= TASK TO CARRY OUT =
Output only the lines of the entries that follow, starting at the one with "refine ⟨δ₀, a" and running down to the one with "NAME, its constant", both included and unchanged.

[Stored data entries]
/-- **THE UNIFORM DECAY OF KING'S MINIMISER ON THE KING-ADMISSIBLE TORI** (Theorem 3.3 (3.7) ∕ [Ba 4] (1.10) for the minimiser, the tree's
`King1986.Torus.minimiser_row_decay` BY NAME, `a_k ≤ a`): `∃ δ c > 0` with `|ℋ_k(x, b)| ≤ c·e^{−δ|B(x) − b|}` for every volume exponent, every
`k ≥ 1`, every spelling `N = L^k` of the fine count, every block and fine point. [cite: King1986, Theorem 3.3 (3.7) p.658; Balaban1983RegularityDecay, Theorem (1.10) p.573] -/
theorem kingH_decay_kingU (hLodd : Odd L) (hL : 2 ≤ L) {a m2 : ℝ} (ha : 0 < a) (hm : 0 ≤ m2) :
    ∃ δ c : ℝ, 0 < δ ∧ 0 < c ∧ ∀ (e k : ℕ), 1 ≤ k → ∀ (N : ℕ) [NeZero N], N = L ^ k →
      ∀ (b : Tor (kingU d L e)) (x : Tor (fine N (kingU d L e))),
        |kingH L N (kingU d L e) a m2 k b x| ≤ c * Real.exp (-(δ * tdistT (kingU d L e) (blockOf N (kingU d L e) x) b)) := by
  have hL1 : 1 < L := by omega
  obtain ⟨δ₀, c₀, hδ₀, hc₀, H⟩ := minimiser_row_decay (d + 1) L (Nat.succ_pos d) ⟨hLodd, hL1⟩ ha hm
  refine ⟨δ₀, a * c₀, hδ₀, mul_pos ha hc₀, fun e k hk N _ hN b x => ?_⟩
  exact H ⟨d + 1, L, e + 1, k, Nat.succ_pos d, hLodd, hL1⟩ rfl rfl hk (kingU d L e) (kingU_eq_sitesPerDir L hLodd hL e k) N hN
    δ₀ hδ₀ le_rfl x b

/-- **KING'S PROP. 3.8 STEP ON THE KING-ADMISSIBLE TORI, UNIFORMLY** ((3.71) line 1 at `γ = 1`, `n = 1`: the tree's `king_prop38_torus_blocks` BY
NAME, its constant `√((C₁(k,1) + C₂)·L^{−k}·2ac₀)` majorised uniformly in `k` by n18-e's `outerRate_le_unif`): `∃ δ C > 0` with
`|ℋ_{k+1}(x′, b) − ℋ_k(x, b)| ≤ C·(L^{−1∕2})^k·e^{−δ|B(x′) − b|}` for every volume exponent, `k ≥ 1`, block `b`, fine point `x′` of the finer run
(`x` under it). [cite: King1986, Prop. 3.8 (3.71) p.664 (first line)] -/
theorem kingH_step_kingU (hLodd : Odd L) (hL : 2 ≤ L) {a m2 : ℝ} (ha : 0 < a) (hm : 0 < m2) :
    ∃ δ C : ℝ, 0 < δ ∧ 0 < C ∧ ∀ (e k : ℕ), 1 ≤ k → ∀ (b : Tor (kingU d L e)) (x' : Tor (fine (L ^ 1 * L ^ k) (kingU d L e))),
      |kingH L (L ^ 1 * L ^ k) (kingU d L e) a m2 (k + 1) b x' - kingH L (L ^ k) (kingU d L e) a m2 k b (underPtN L k 1 (kingU d L e) x')|
        ≤ C * ((L : ℝ) ^ (-(1 / 2 : ℝ))) ^ k * Real.exp (-(δ * tdistT (kingU d L e) (blockOf (L ^ 1 * L ^ k) (kingU d L e) x') b)) := by
  have hL1 : 1 < L := by omega
  obtain ⟨δ₀, c₀, hδ₀, hc₀, H⟩ := king_prop38_torus_blocks (d + 1) L (Nat.succ_pos d) hLodd hL ha hm (γ := 1) zero_le_one le_rfl
  set Cu : ℝ := prop38RateConst a a (a * (2 * ((a * (1 - ((L : ℝ) ^ 2)⁻¹))⁻¹ + π ^ 2 / 48 + 1 / 3)))
      ((π ^ 2 / 4) ^ (d + 1)) (d + 1) 1 + prop38PosConst a ((π ^ 2 / 4) ^ (d + 1)) (d + 1) 1 with hCu
  refine ⟨δ₀ / 2, Real.sqrt (2 * (a * c₀) * Cu) + 1, half_pos hδ₀, by positivity, fun e k hk b x' => ?_⟩
  have hj := H ⟨d + 1, L, e + 1, k, Nat.succ_pos d, hLodd, hL1⟩ rfl rfl hk 1 le_rfl (kingU d L e) (kingU_eq_sitesPerDir L hLodd hL e k)
    (underPtN L k 1 (kingU d L e) x') x' b (val_underPtN L k 1 (kingU d L e) x')
  set s : ℝ := (L : ℝ) ^ (-(1 / 2 : ℝ)) with hs_def
  have hs : 0 ≤ s := Real.rpow_nonneg (Nat.cast_nonneg _) _
  set E : ℝ := Real.exp (-(δ₀ / 2 * tdistT (kingU d L e) (blockOf (L ^ 1 * L ^ k) (kingU d L e) x') b)) with hE
  have hstep : |kingH L (L ^ 1 * L ^ k) (kingU d L e) a m2 (k + 1) b x' - kingH L (L ^ k) (kingU d L e) a m2 k b (underPtN L k 1 (kingU d L e) x')|
      ≤ Real.sqrt ((prop38RateConst a a (lemma43Const a L k 1) ((π ^ 2 / 4) ^ (d + 1)) (d + 1) 1
            + prop38PosConst a ((π ^ 2 / 4) ^ (d + 1)) (d + 1) 1) * ((L ^ k : ℕ) : ℝ) ^ (-(1 : ℝ)) * (2 * (a * c₀)))
        * Real.exp (-(δ₀ / 2 * tdistT (kingU d L e) (blockOf (L ^ k) (kingU d L e) (underPtN L k 1 (kingU d L e) x')) b)) := hj
  rw [blockOf_underPtN] at hstep
  have hC := outerRate_le_unif (d := d + 1) (Nat.succ_pos d) ha hL hk (le_refl 1) (le_refl (1 : ℝ)) hc₀.le (K := k)
  calc |kingH L (L ^ 1 * L ^ k) (kingU d L e) a m2 (k + 1) b x' - kingH L (L ^ k) (kingU d L e) a m2 k b (underPtN L k 1 (kingU d L e) x')|
      ≤ Real.sqrt ((prop38RateConst a a (lemma43Const a L k 1) ((π ^ 2 / 4) ^ (d + 1)) (d + 1) 1
            + prop38PosConst a ((π ^ 2 / 4) ^ (d + 1)) (d + 1) 1) * ((L ^ k : ℕ) : ℝ) ^ (-(1 : ℝ)) * (2 * (a * c₀))) * E := hstep
    _ ≤ Real.sqrt (2 * (a * c₀) * Cu) * s ^ k * E := mul_le_mul_of_nonneg_right hC (Real.exp_pos _).le
    _ ≤ (Real.sqrt (2 * (a * c₀) * Cu) + 1) * s ^ k * E :=
        mul_le_mul_of_nonneg_right (mul_le_mul_of_nonneg_right (by linarith) (pow_nonneg hs _)) (Real.exp_pos _).le

/-- Decay bounds weaken with the rate. [folklore] -/
theorem decay_mono {c κ κ' t : ℝ} (hc : 0 ≤ c) (hκ : κ' ≤ κ) (ht : 0 ≤ t) {A : ℝ} (h : A ≤ c * Real.exp (-(κ * t))) :
    A ≤ c * Real.exp (-(κ' * t)) :=
  h.trans (mul_le_mul_of_nonneg_left (Real.exp_le_exp.mpr (by nlinarith)) hc)

/-- **THE TWO LETTERS OF THE FIRST VARIATION, AS THEOREMS, ON KING'S TORI.**  For odd `L ≥ 3`, `a, m² > 0`, dimension `d + 1`, there are
`δ, c > 0` such that for every volume exponent `e` and every `k ≥ 1`:
(LOCALITY) for every bounded potential `|w| ≤ w₀` on the level-`k` fine torus (any spelling `N = L^k` of the fine count),
`|E_k(w)(b, b′)| ≤ w₀·c·e^{−δ|b − b′|}` — the socket's (H2′) letter for the perturbation, LINEAR in the potential's size;
(TWO-SPACING) for potentials `w` (run `L^k`) and `w′` (run `L·L^k`) bounded by `w₀` with COHERENCE DEFECT `|w′(x′) − w(x)| ≤ ν` (`x` under `x′`),
`|E_{k+1}(w′)(b, b′) − E_k(w)(b, b′)| ≤ c·(w₀·(L^{−1∕2})^k + ν)·e^{−δ|b − b′|}` — King's printed minimiser rate PLUS the potentials'
coherence defect, WITH decay (stronger than the socket's sup-norm (H3) letter).  Inputs BY NAME: `minimiser_row_decay`,
`king_prop38_torus_blocks`, `outerRate_le_unif`; mechanism = part 8a §1–§3. [cite: King1986, Theorem 3.3 (3.7) p.658, Prop. 3.8 (3.71) p.664, (4.41) p.675] -/
theorem potLevel_letters_kingU (hLodd : Odd L) (hL : 2 ≤ L) {a m2 : ℝ} (ha : 0 < a) (hm : 0 < m2) :
    ∃ δ c : ℝ, 0 < δ ∧ 0 < c ∧ ∀ (e k : ℕ), 1 ≤ k →
      (∀ (N : ℕ) [NeZero N], N = L ^ k → ∀ (w : Tor (fine N (kingU d L e)) → ℝ) (w₀ : ℝ), (∀ x, |w x| ≤ w₀) →
        ∀ b b' : Tor (kingU d L e), |potLevel L (kingU d L e) a m2 N k w b b'| ≤ w₀ * c * Real.exp (-(δ * tdistT (kingU d L e) b b'))) ∧
      (∀ (w : Tor (fine (L ^ k) (kingU d L e)) → ℝ) (w' : Tor (fine (L ^ 1 * L ^ k) (kingU d L e)) → ℝ) (w₀ ν : ℝ),
        (∀ x, |w x| ≤ w₀) → (∀ x', |w' x'| ≤ w₀) → (∀ x', |w' x' - w (underPtN L k 1 (kingU d L e) x')| ≤ ν) →
        ∀ b b' : Tor (kingU d L e),
          |potLevel L (kingU d L e) a m2 (L ^ 1 * L ^ k) (k + 1) w' b b' - potLevel L (kingU d L e) a m2 (L ^ k) k w b b'|
            ≤ c * (w₀ * ((L : ℝ) ^ (-(1 / 2 : ℝ))) ^ k + ν) * Real.exp (-(δ * tdistT (kingU d L e) b b'))) := by
  obtain ⟨δ₁, c₁, hδ₁, hc₁, H₁⟩ := kingH_decay_kingU (d := d) L hLodd hL ha hm.le
  obtain ⟨δ₂, C₂, hδ₂, hC₂, H₂⟩ := kingH_step_kingU (d := d) L hLodd hL ha hm
  set δm : ℝ := min δ₁ δ₂ with hδm
  have hδm0 : 0 < δm := lt_min hδ₁ hδ₂
  have hm1 : δm ≤ δ₁ := min_le_left _ _
  have hm2 : δm ≤ δ₂ := min_le_right _ _
  set K : ℝ := latticeConst (d + 1) (δm / 2) with hK
  have hK0 : 0 ≤ K := latticeConst_nonneg (d + 1) (half_pos hδm0).le
  set s : ℝ := (L : ℝ) ^ (-(1 / 2 : ℝ)) with hs_def
  have hs : 0 ≤ s := Real.rpow_nonneg (Nat.cast_nonneg _) _
  refine ⟨δm / 2, (2 * c₁ * C₂ + c₁ ^ 2) * K + 1, half_pos hδm0, by positivity, fun e k hk => ⟨fun N _ hN w w₀ hw b b' => ?_,
    fun w w' w₀ ν hw hw' hcoh b b' => ?_⟩⟩
  · -- locality at the common rate
    have hpd := tdistT_isPseudoDist (kingU d L e)
    have hw0 : 0 ≤ w₀ := (abs_nonneg _).trans (hw (fun μ => 0))
    have hH : ∀ (b : Tor (kingU d L e)) (x : Tor (fine N (kingU d L e))),
        |kingH L N (kingU d L e) a m2 k b x| ≤ c₁ * Real.exp (-(δm * tdistT (kingU d L e) (blockOf N (kingU d L e) x) b)) :=
      fun b x => decay_mono hc₁.le hm1 (hpd.nonneg _ _) (H₁ e k hk N hN b x)
    calc |potLevel L (kingU d L e) a m2 N k w b b'| ≤ w₀ * c₁ ^ 2 * K * Real.exp (-(δm / 2 * tdistT (kingU d L e) b b')) :=
          potLevel_entry_le hc₁.le hδm0 hH hw b b'
      _ ≤ w₀ * ((2 * c₁ * C₂ + c₁ ^ 2) * K + 1) * Real.exp (-(δm / 2 * tdistT (kingU d L e) b b')) := by
          refine mul_le_mul_of_nonneg_right ?_ (Real.exp_pos _).le
          have h2 : c₁ ^ 2 * K ≤ (2 * c₁ * C₂ + c₁ ^ 2) * K + 1 := by
            nlinarith [mul_nonneg (mul_nonneg (mul_nonneg (by norm_num : (0 : ℝ) ≤ 2) hc₁.le) hC₂.le) hK0]
          calc w₀ * c₁ ^ 2 * K = w₀ * (c₁ ^ 2 * K) := by ring
            _ ≤ w₀ * ((2 * c₁ * C₂ + c₁ ^ 2) * K + 1) := mul_le_mul_of_nonneg_left h2 hw0
  · -- two-spacing at the common rate
    have hpd := tdistT_isPseudoDist (kingU d L e)
    have hw0 : 0 ≤ w₀ := (abs_nonneg _).trans (hw (fun μ => 0))
    have hν0 : 0 ≤ ν := (abs_nonneg _).trans (hcoh (fun μ => 0))
    have hH : ∀ (b : Tor (kingU d L e)) (x : Tor (fine (L ^ k) (kingU d L e))),
        |kingH L (L ^ k) (kingU d L e) a m2 k b x| ≤ c₁ * Real.exp (-(δm * tdistT (kingU d L e) (blockOf (L ^ k) (kingU d L e) x) b)) :=
      fun b x => decay_mono hc₁.le hm1 (hpd.nonneg _ _) (H₁ e k hk (L ^ k) rfl b x)
    have hH' : ∀ (b : Tor (kingU d L e)) (x' : Tor (fine (L ^ 1 * L ^ k) (kingU d L e))),
        |kingH L (L ^ 1 * L ^ k) (kingU d L e) a m2 (k + 1) b x'|
          ≤ c₁ * Real.exp (-(δm * tdistT (kingU d L e) (blockOf (L ^ 1 * L ^ k) (kingU d L e) x') b)) :=
      fun b x' => decay_mono hc₁.le hm1 (hpd.nonneg _ _) (H₁ e (k + 1) (by omega) (L ^ 1 * L ^ k) (by ring) b x')
    have hstep : ∀ (b : Tor (kingU d L e)) (x' : Tor (fine (L ^ 1 * L ^ k) (kingU d L e))),
        |kingH L (L ^ 1 * L ^ k) (kingU d L e) a m2 (k + 1) b x' - kingH L (L ^ k) (kingU d L e) a m2 k b (underPtN L k 1 (kingU d L e) x')|
          ≤ C₂ * s ^ k * Real.exp (-(δm * tdistT (kingU d L e) (blockOf (L ^ 1 * L ^ k) (kingU d L e) x') b)) :=
      fun b x' => decay_mono (mul_nonneg hC₂.le (pow_nonneg hs _)) hm2 (hpd.nonneg _ _) (H₂ e k hk b x')
    calc |potLevel L (kingU d L e) a m2 (L ^ 1 * L ^ k) (k + 1) w' b b' - potLevel L (kingU d L e) a m2 (L ^ k) k w b b'|
        ≤ (2 * w₀ * c₁ * C₂ * s ^ k + c₁ ^ 2 * ν) * K * Real.exp (-(δm / 2 * tdistT (kingU d L e) b b')) :=
          potLevel_sub_entry_le hc₁.le hC₂.le (pow_nonneg hs _) hδm0 hH hH' hstep hw hw' hcoh b b'
      _ ≤ ((2 * c₁ * C₂ + c₁ ^ 2) * K + 1) * (w₀ * s ^ k + ν) * Real.exp (-(δm / 2 * tdistT (kingU d L e) b b')) := by
          refine mul_le_mul_of_nonneg_right ?_ (Real.exp_pos _).le
          have h1 : 0 ≤ w₀ * s ^ k := mul_nonneg hw0 (pow_nonneg hs _)
          nlinarith [mul_nonneg (mul_nonneg hc₁.le hC₂.le) hK0, mul_nonneg (sq_nonneg c₁) hK0, mul_nonneg h1 hν0,
            mul_nonneg (mul_nonneg (sq_nonneg c₁) hK0) h1, mul_nonneg (mul_nonneg (mul_nonneg hc₁.le hC₂.le) hK0) hν0]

= RESULT OF THE TASK =
  refine ⟨δ₀, a * c₀, hδ₀, mul_pos ha hc₀, fun e k hk N _ hN b x => ?_⟩
  exact H ⟨d + 1, L, e + 1, k, Nat.succ_pos d, hLodd, hL1⟩ rfl rfl hk (kingU d L e) (kingU_eq_sitesPerDir L hLodd hL e k) N hN
    δ₀ hδ₀ le_rfl x b

/-- **KING'S PROP. 3.8 STEP ON THE KING-ADMISSIBLE TORI, UNIFORMLY** ((3.71) line 1 at `γ = 1`, `n = 1`: the tree's `king_prop38_torus_blocks` BY
NAME, its constant `√((C₁(k,1) + C₂)·L^{−k}·2ac₀)` majorised uniformly in `k` by n18-e's `outerRate_le_unif`): `∃ δ C > 0` with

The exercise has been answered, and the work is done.